Cox observed that the fruits of the EEOC’s leadership in this area are apparent across the country. “Several companies and jurisdictions have adopted so-called ‘ban-the-box’ policies, delaying the consideration of criminal records until later in the employment process, a policy recommended by the EEOC guidance,” he noted. “Nationwide over 150 cities and counties have adopted ban the box. Twenty-five states have adopted ban-the-box policies, and 9 states have removed the conviction history question on job applications for private employers.”
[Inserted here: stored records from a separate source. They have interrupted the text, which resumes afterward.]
/-- **The symmetric elimination step** (outer-product `LDLᵀ` / Cholesky update, the Schur
complement of the leading `1 × 1` block): `S i j = a_{i+1,j+1} − a_{i+1,0} a_{0,j+1} / a_{00}`.
[cite: GolubVanLoan2013, §4.2.8 (4.2.16) and Algorithm 4.2.2]; [cite: HornJohnson2013, (7.7.5)] -/
def elimStep (A : Matrix (Fin (m + 1)) (Fin (m + 1)) 𝕜) : Matrix (Fin m) (Fin m) 𝕜 :=
  fun i j => A i.succ j.succ - A i.succ 0 * A 0 j.succ / A 0 0

/-- The elimination step of a symmetric matrix is symmetric. [cite: HornJohnson2013, (7.7.5)] -/
theorem isHermitian_elimStep (hA : A.IsHermitian) : (elimStep A).IsHermitian := by
  refine Matrix.IsHermitian.ext fun i j => ?_
  simp only [star_trivial, elimStep]
  have h1 := hA.apply i.succ j.succ
  have h2 := hA.apply (0 : Fin (m + 1)) j.succ
  have h3 := hA.apply i.succ (0 : Fin (m + 1))
  simp only [star_trivial] at h1 h2 h3
  rw [h1, ← h2, ← h3]
  ring

omit [LinearOrder 𝕜] [IsStrictOrderedRing 𝕜] [StarRing 𝕜] [TrivialStar 𝕜] in
/-- Expansion of the quadratic form along the leading index:
`xᵀ A x = a₀₀ x₀² + x₀ Σⱼ a_{0,j+1} y_j + x₀ Σᵢ y_i a_{i+1,0} + yᵀ A₂₂ y`, `y = tail x`.
[folklore] -/
private theorem sum_succ_expand (A : Matrix (Fin (m + 1)) (Fin (m + 1)) 𝕜) (x : Fin (m + 1) → 𝕜) :
    (∑ i, ∑ j, x i * A i j * x j) =
      A 0 0 * x 0 ^ 2 + x 0 * (∑ j : Fin m, A 0 j.succ * x j.succ)
        + x 0 * (∑ i : Fin m, x i.succ * A i.succ 0)
        + ∑ i : Fin m, ∑ j : Fin m, x i.succ * A i.succ j.succ * x j.succ := by
  simp only [Fin.sum_univ_succ, Finset.sum_add_distrib, Finset.mul_sum]
  have e1 : ∀ i : Fin m, x i.succ * A i.succ 0 * x 0 = x 0 * (x i.succ * A i.succ 0) :=
    fun i => by ring
  have e2 : ∀ j : Fin m, x 0 * A 0 j.succ * x j.succ = x 0 * (A 0 j.succ * x j.succ) :=
    fun j => by ring
  simp only [e1, e2]
  ring

omit [StarRing 𝕜] [TrivialStar 𝕜] in
/-- The quadratic form of the elimination step:
`yᵀ S y = yᵀ A₂₂ y − (Σᵢ yᵢ a_{i+1,0}) (Σⱼ a_{0,j+1} yⱼ) / a₀₀`. [folklore] -/
private theorem sum_elimStep (A : Matrix (Fin (m + 1)) (Fin (m + 1)) 𝕜) (y : Fin m → 𝕜) :
    (∑ i, ∑ j, y i * elimStep A i j * y j) =
      (∑ i, ∑ j, y i * A i.succ j.succ * y j)
        - (∑ i, y i * A i.succ 0) * (∑ j, A 0 j.succ * y j) / A 0 0 := by
  have e : ∀ i j, y i * elimStep A i j * y j =
      y i * A i.succ j.succ * y j - (y i * A i.succ 0) * (A 0 j.succ * y j) / A 0 0 := by
    intro i j; simp only [elimStep]; ring
  simp only [e, Finset.sum_sub_distrib, Finset.sum_div, Finset.sum_mul_sum]

/-- **Completion of the square.** For symmetric `A` with `a₀₀ ≠ 0` and `x = (x₀, y)`:
`xᵀ A x = a₀₀ (x₀ + ℓ/a₀₀)² + yᵀ S y`, `ℓ = Σⱼ a_{0,j+1} yⱼ`, `S = elimStep A`. [folklore] -/
private theorem quadForm_eq_completeSquare (hA : A.IsHermitian) (hd : A 0 0 ≠ 0)
    (x : Fin (m + 1) → 𝕜) :
    (∑ i, ∑ j, x i * A i j * x j) =
      A 0 0 * (x 0 + (∑ j : Fin m, A 0 j.succ * x j.succ) / A 0 0) ^ 2
        + ∑ i : Fin m, ∑ j : Fin m, x i.succ * elimStep A i j * x j.succ := by
  have hℓ : (∑ i : Fin m, x i.succ * A i.succ 0) = ∑ j : Fin m, A 0 j.succ * x j.succ := by
    refine Finset.sum_congr rfl fun i _ => ?_
    have h := hA.apply i.succ (0 : Fin (m + 1))
    simp only [star_trivial] at h
    rw [← h]; ring
  rw [sum_succ_expand, sum_elimStep A (fun i => x i.succ), hℓ]
  field_simp
  ring

/-- **Elimination step, positive pivot** (the `1 × 1` case of the Schur-complement criterion
"`H ⪰ 0` iff `A ≻ 0` and `C − B^*A⁻¹B ⪰ 0`"): for symmetric `A` with `a₀₀ > 0`,
`A ⪰ 0 ↔ elimStep A ⪰ 0`. [cite: HornJohnson2013, (7.7.5) and Thm 7.7.7];
[cite: GolubVanLoan2013, §4.2.8 (4.2.16)] -/
theorem posSemidef_iff_elimStep (hA : A.IsHermitian) (hd : 0 < A 0 0) :
    A.PosSemidef ↔ (elimStep A).PosSemidef := by
  rw [posSemidef_iff_sum, posSemidef_iff_sum]
  constructor
  · rintro ⟨-, h⟩
    refine ⟨isHermitian_elimStep hA, fun y => ?_⟩
    -- choose x₀ := -ℓ(y)/a₀₀ to kill the square
    set ℓ : 𝕜 := ∑ j : Fin m, A 0 j.succ * y j with hℓ
    have hx := h (vecCons (-ℓ / A 0 0) y)
    rw [quadForm_eq_completeSquare hA hd.ne'] at hx
    simp only [cons_val_zero, cons_val_succ] at hx
    have h0 : -ℓ / A 0 0 + ℓ / A 0 0 = 0 := by ring
    rw [← hℓ, h0] at hx
    simpa using hx
  · rintro ⟨-, h⟩
    refine ⟨hA, fun x => ?_⟩
    rw [quadForm_eq_completeSquare hA hd.ne']
    have h1 : 0 ≤ A 0 0 * (x 0 + (∑ j : Fin m, A 0 j.succ * x j.succ) / A 0 0) ^ 2 :=
      mul_nonneg hd.le (sq_nonneg _)
    have h2 := h (fun i => x i.succ)
    exact add_nonneg h1 h2

omit [IsStrictOrderedRing 𝕜] in
/-- **Elimination step, zero pivot with a vanishing column**: if `a₀₀ = 0` and the leading
column vanishes then (by symmetry so does the leading row and) `A ⪰ 0 ↔ A₂₂ ⪰ 0`, `A₂₂` the
trailing principal submatrix. [cite: HornJohnson2013, Obs 7.1.2 and Observation 7.1.10];
[cite: GolubVanLoan2013, Thm 4.2.8 (4.2.15)] -/
theorem posSemidef_iff_submatrix_succ (hA : A.IsHermitian) (hcol : ∀ i : Fin m, A i.succ 0 = 0)
    (h0 : A 0 0 = 0) :
    A.PosSemidef ↔ (A.submatrix Fin.succ Fin.succ).PosSemidef := by
  refine ⟨fun h => h.submatrix Fin.succ, fun h => ?_⟩
  rw [posSemidef_iff_sum] at h ⊢
  refine ⟨hA, fun x => ?_⟩
  have hrow : ∀ j : Fin m, A 0 j.succ = 0 := fun j => by
    have e := hA.apply j.succ (0 : Fin (m + 1))
    simp only [star_trivial] at e
    rw [e]; exact hcol j
  rw [sum_succ_expand]
  simp only [h0, hcol, hrow, zero_mul, mul_zero, Finset.sum_const_zero, add_zero, zero_add]
  exact h.2 (fun i => x i.succ)

/-- **One step of the test decides**: for symmetric `A`,
`A ⪰ 0 ↔ (a₀₀ > 0 ∧ elimStep A ⪰ 0) ∨ (a₀₀ = 0 ∧ A(1:,0) = 0 ∧ A₂₂ ⪰ 0)`.
[cite: GolubVanLoan2013, §4.2.8 (4.2.15)–(4.2.16)]; [cite: HornJohnson2013, (7.7.5) and
Observation 7.1.10] -/
theorem posSemidef_iff_step (hA : A.IsHermitian) :
    A.PosSemidef ↔
      (0 < A 0 0 ∧ (elimStep A).PosSemidef) ∨
        (A 0 0 = 0 ∧ (∀ i : Fin m, A i.succ 0 = 0) ∧ (A.submatrix Fin.succ Fin.succ).PosSemidef) := by
  rcases lt_trichotomy (A 0 0) 0 with hneg | hzero | hpos
  · constructor
    · exact fun h => (not_posSemidef_of_diag_neg hneg h).elim
    · rintro (⟨hpos, -⟩ | ⟨hz, -, -⟩)
      · exact (lt_asymm hneg hpos).elim
      · exact ((hz ▸ hneg).false).elim
  · constructor
    · intro h
      refine Or.inr ⟨hzero, fun i => (row_col_eq_zero_of_diag_eq_zero h hzero).2 i.succ, ?_⟩
      exact h.submatrix Fin.succ
    · rintro (⟨hpos, -⟩ | ⟨-, hcol, h⟩)
      · exact ((hzero ▸ hpos).false).elim
      · exact (posSemidef_iff_submatrix_succ hA hcol hzero).2 h
  · rw [posSemidef_iff_elimStep hA hpos]
    constructor
    · exact fun h => Or.inl ⟨hpos, h⟩
    · rintro (⟨-, h⟩ | ⟨hz, -, -⟩)
      · exact h
      · exact ((hz ▸ hpos).false).elim

end Step

/-! ### The recursive test and its correctness -/

section Test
In addition, Cox pointed out that as part of the President’s Obama’s Fair Chance Business Pledge, more than 100 companies, businesses, and employers have indicated they are “committed to providing individuals with criminal records . . . a fair chance to participate in the American economy” including Facebook, Google, Koch Industries, the Coca-Cola Company, PepsiCo., and Xerox.

Change in focus? Although not all witnesses who testified at the hearing thought the EEOC needs to change its focus, Byrne did, saying in closing that the agency should turn its focus toward what he considers “proper enforcement” of nondiscrimination policies. “What the EEOC should be focused on is improving enforcement of existing worker protections,” he said. “With a new Congress and new administration, we have an opportunity to move the EEOC in a new direction, and that’s precisely what America’s workers need.”